Each line of the records that holds "along" should be shown in full.

□ □ □ □ □

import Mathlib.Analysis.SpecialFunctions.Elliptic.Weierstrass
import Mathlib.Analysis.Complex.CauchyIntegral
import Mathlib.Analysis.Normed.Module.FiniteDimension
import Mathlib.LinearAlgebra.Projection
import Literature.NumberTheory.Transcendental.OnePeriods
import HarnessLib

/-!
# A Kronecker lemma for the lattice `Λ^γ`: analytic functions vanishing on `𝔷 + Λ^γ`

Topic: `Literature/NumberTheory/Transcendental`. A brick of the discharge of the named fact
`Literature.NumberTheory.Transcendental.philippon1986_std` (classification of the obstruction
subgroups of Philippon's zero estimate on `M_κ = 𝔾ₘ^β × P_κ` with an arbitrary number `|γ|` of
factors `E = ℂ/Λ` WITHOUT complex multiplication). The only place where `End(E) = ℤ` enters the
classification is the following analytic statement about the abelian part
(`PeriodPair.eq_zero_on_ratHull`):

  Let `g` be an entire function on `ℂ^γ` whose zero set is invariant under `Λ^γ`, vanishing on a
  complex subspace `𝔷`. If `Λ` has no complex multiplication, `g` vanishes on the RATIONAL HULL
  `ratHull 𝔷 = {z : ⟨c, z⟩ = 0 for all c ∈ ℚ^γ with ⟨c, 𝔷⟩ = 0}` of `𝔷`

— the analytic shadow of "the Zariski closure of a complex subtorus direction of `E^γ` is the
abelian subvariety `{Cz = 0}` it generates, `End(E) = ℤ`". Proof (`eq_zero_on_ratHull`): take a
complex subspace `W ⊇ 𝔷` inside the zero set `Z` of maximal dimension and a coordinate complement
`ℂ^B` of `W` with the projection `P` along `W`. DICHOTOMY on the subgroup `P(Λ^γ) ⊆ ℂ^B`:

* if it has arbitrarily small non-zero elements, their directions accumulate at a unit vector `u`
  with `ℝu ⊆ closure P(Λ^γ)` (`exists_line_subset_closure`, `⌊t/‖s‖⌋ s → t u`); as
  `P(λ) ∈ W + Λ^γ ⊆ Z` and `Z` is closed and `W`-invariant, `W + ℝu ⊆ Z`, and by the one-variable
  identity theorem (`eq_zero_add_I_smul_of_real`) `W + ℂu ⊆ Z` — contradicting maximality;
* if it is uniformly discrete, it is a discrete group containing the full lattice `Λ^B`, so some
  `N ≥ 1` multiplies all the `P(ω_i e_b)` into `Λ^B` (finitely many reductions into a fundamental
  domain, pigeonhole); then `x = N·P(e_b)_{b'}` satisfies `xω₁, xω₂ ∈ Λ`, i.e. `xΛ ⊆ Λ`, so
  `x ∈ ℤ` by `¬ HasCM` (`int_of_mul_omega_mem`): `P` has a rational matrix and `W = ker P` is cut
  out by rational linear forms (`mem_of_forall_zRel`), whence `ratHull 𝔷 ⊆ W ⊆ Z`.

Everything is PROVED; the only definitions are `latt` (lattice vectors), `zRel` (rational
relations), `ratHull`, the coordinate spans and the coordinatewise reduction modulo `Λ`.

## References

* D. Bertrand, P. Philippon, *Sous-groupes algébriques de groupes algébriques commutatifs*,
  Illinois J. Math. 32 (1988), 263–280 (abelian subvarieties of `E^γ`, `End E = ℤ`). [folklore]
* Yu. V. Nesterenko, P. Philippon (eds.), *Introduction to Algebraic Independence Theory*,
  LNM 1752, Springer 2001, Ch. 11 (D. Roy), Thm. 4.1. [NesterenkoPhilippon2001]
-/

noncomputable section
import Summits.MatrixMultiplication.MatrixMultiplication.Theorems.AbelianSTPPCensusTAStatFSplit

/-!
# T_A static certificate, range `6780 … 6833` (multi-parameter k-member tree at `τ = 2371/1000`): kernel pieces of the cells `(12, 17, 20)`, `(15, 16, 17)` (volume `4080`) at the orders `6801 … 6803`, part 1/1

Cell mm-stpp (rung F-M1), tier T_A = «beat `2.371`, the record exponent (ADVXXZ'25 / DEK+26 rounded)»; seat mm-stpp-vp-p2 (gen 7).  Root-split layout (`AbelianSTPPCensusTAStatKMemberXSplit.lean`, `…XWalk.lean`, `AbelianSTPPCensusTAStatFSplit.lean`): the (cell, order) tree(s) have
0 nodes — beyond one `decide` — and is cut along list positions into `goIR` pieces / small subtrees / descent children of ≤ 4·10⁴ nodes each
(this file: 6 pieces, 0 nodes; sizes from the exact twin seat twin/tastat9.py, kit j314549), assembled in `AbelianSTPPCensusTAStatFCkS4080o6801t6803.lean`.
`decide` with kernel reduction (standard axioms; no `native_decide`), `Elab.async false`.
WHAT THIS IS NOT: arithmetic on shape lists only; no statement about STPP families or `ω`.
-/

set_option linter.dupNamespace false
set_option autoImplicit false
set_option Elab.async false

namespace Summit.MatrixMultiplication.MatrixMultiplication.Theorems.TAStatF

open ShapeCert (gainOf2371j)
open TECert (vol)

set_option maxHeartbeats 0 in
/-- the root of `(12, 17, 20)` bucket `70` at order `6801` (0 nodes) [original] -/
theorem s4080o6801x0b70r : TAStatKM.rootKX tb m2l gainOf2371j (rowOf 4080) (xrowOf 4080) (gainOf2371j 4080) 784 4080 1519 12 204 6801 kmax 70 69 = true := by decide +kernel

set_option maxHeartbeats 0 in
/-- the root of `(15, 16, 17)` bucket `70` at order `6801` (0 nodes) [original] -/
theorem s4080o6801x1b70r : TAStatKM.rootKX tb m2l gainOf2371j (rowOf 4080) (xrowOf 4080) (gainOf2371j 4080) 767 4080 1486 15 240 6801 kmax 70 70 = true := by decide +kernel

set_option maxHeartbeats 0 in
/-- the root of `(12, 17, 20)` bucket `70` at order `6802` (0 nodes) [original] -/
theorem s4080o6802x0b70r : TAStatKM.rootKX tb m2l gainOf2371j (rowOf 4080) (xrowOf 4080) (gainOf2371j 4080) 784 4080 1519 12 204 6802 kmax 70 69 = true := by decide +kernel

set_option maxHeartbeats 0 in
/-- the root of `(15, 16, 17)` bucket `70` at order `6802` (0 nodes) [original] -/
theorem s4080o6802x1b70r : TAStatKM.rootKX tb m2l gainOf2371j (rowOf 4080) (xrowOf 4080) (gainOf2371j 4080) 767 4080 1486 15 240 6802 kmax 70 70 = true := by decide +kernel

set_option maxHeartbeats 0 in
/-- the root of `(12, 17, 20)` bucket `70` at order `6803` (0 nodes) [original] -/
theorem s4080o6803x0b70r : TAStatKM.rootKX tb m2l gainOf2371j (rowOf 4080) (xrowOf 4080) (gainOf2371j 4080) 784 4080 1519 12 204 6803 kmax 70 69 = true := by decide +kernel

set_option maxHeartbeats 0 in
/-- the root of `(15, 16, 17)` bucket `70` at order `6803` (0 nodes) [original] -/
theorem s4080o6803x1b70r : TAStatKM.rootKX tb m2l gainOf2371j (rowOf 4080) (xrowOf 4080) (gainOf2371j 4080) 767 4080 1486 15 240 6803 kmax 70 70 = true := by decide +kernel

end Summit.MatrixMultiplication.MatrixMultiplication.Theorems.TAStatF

□ □ □ □ □

# Answer space:
`ℂ^B` of `W` with the projection `P` along `W`. DICHOTOMY on the subgroup `P(Λ^γ) ⊆ ℂ^B`:
0 nodes — beyond one `decide` — and is cut along list positions into `goIR` pieces / small subtrees / descent children of ≤ 4·10⁴ nodes each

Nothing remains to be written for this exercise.